In all cases its good practice to assume that you are overriding a method that may do something important in a class up the inheritance chain. So, call this.inherited() before or after your own code. E.g.

postCreate: function() {
   // do my stuff, then...
   this.inherited(arguments);
}

Attributes

Perhaps the most important feature of _Widget is the ability to set attributes at widget initialization, or to change their values later on in the widget's lifecycle.
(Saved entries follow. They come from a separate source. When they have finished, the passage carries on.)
/-- **INDEPENDENCE OF THE IWASAWA DECOMPOSITION**: if `p k = p′ k′` (`p, p′` upper triangular, `k, k′ ∈ K`) and `B` has the `B ∩ K`-law, then
`|d₀(p)|^e |d₁(p)|^{e′} B(k) = |d₀(p′)|^e |d₁(p′)|^{e′} B(k′)`. [cite: Bump1997, §3.7] -/
theorem flatValue_eq (B : ↥(standardMaximalCompactGL 2 L) → ℂ)
    (hB : ∀ p k : ↥(standardMaximalCompactGL 2 L), ((p : GL (Fin 2) (AdeleRing (𝓞 L) L)) : Matrix (Fin 2) (Fin 2) (AdeleRing (𝓞 L) L)) 1 0 = 0 → B (p * k) = B k)
    (e e' : ℂ) {p p' : ↥(standardParabolicGL (AdeleRing (𝓞 L) L) (id : Fin 2 → Fin 2))} {k k' : GL (Fin 2) (AdeleRing (𝓞 L) L)}
    (hk : k ∈ standardMaximalCompactGL 2 L) (hk' : k' ∈ standardMaximalCompactGL 2 L)
    (h : (p : GL (Fin 2) (AdeleRing (𝓞 L) L)) * k = (p' : GL (Fin 2) (AdeleRing (𝓞 L) L)) * k') :
    ((IdeleClassGroup.ideleNorm L (borelDiagGL2 p).1 : ℝ) : ℂ) ^ e * ((IdeleClassGroup.ideleNorm L (borelDiagGL2 p).2 : ℝ) : ℂ) ^ e' * B ⟨k, hk⟩ =
      ((IdeleClassGroup.ideleNorm L (borelDiagGL2 p').1 : ℝ) : ℂ) ^ e * ((IdeleClassGroup.ideleNorm L (borelDiagGL2 p').2 : ℝ) : ℂ) ^ e' * B ⟨k', hk'⟩ := by
  -- `q := p′⁻¹ p = k′ k⁻¹ ∈ B ∩ K`
  set q : ↥(standardParabolicGL (AdeleRing (𝓞 L) L) (id : Fin 2 → Fin 2)) := p'⁻¹ * p with hq
  have hqk : (q : GL (Fin 2) (AdeleRing (𝓞 L) L)) = k' * k⁻¹ := by
    rw [hq, Subgroup.coe_mul, Subgroup.coe_inv, inv_mul_eq_iff_eq_mul, ← mul_inv_eq_iff_eq_mul.2 h.symm, mul_assoc]
  have hqK : (q : GL (Fin 2) (AdeleRing (𝓞 L) L)) ∈ standardMaximalCompactGL 2 L := by
    rw [hqk]
    exact (standardMaximalCompactGL 2 L).mul_mem hk' ((standardMaximalCompactGL 2 L).inv_mem hk)
  obtain ⟨hq0, hq1⟩ := ideleNorm_borelDiag_eq_one_of_mem_maximalCompact q hqK
  -- `d(p) = d(p′) d(q)` and `|d(q)| = 1`
  have hpq : p = p' * q := by rw [hq, mul_inv_cancel_left]
  obtain ⟨hd0, hd1⟩ := borelDiagGL2_fst_mul_snd_mul p' q
  rw [hpq, hd0, hd1, map_mul, map_mul, hq0, hq1, mul_one, mul_one]
  -- `B k′ = B (q k) = B k`
  have hk'eq : (⟨k', hk'⟩ : ↥(standardMaximalCompactGL 2 L)) = ⟨(q : GL (Fin 2) (AdeleRing (𝓞 L) L)), hqK⟩ * ⟨k, hk⟩ := by
    refine Subtype.ext ?_
    rw [Subgroup.coe_mul, hqk, inv_mul_cancel_right]
  rw [hk'eq, hB _ _ (mem_standardParabolicGL_fin_two_iff.1 q.2)]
dijit._Widget has implemented the set() method to do this. For example, this call will set a DateTextBox's value to the current date:

myDateTextBox.set('value', new Date())

There's also a get() method to retrieve an attribute's value. This call will tell us if a TitlePane is opened or closed:

myTitlePane.get('open')

Finally, there's a watch() method to detect when attribute values change:

myTitlePane.watch("open", function(attr, oldVal, newVal){
   console.log("pane is now " + (newVal ? "opened" : "closed"));
})

The attributeMap and custom setters/getters

get()/set() make use of:

  • the attributeMap
  • custom setters/getters

The attributeMap specifies a mapping of widget attributes into the DOM tree for the widget. It can map a TitlePane's title to the DOM node listing the title, for example.

The custom setters/getters can perform any needed operation for setting/resetting a value. They are used when attributeMap won't do the job.

For more details on both attributeMap and custom setters/getters, see the Writing Widgets QuickStart guide.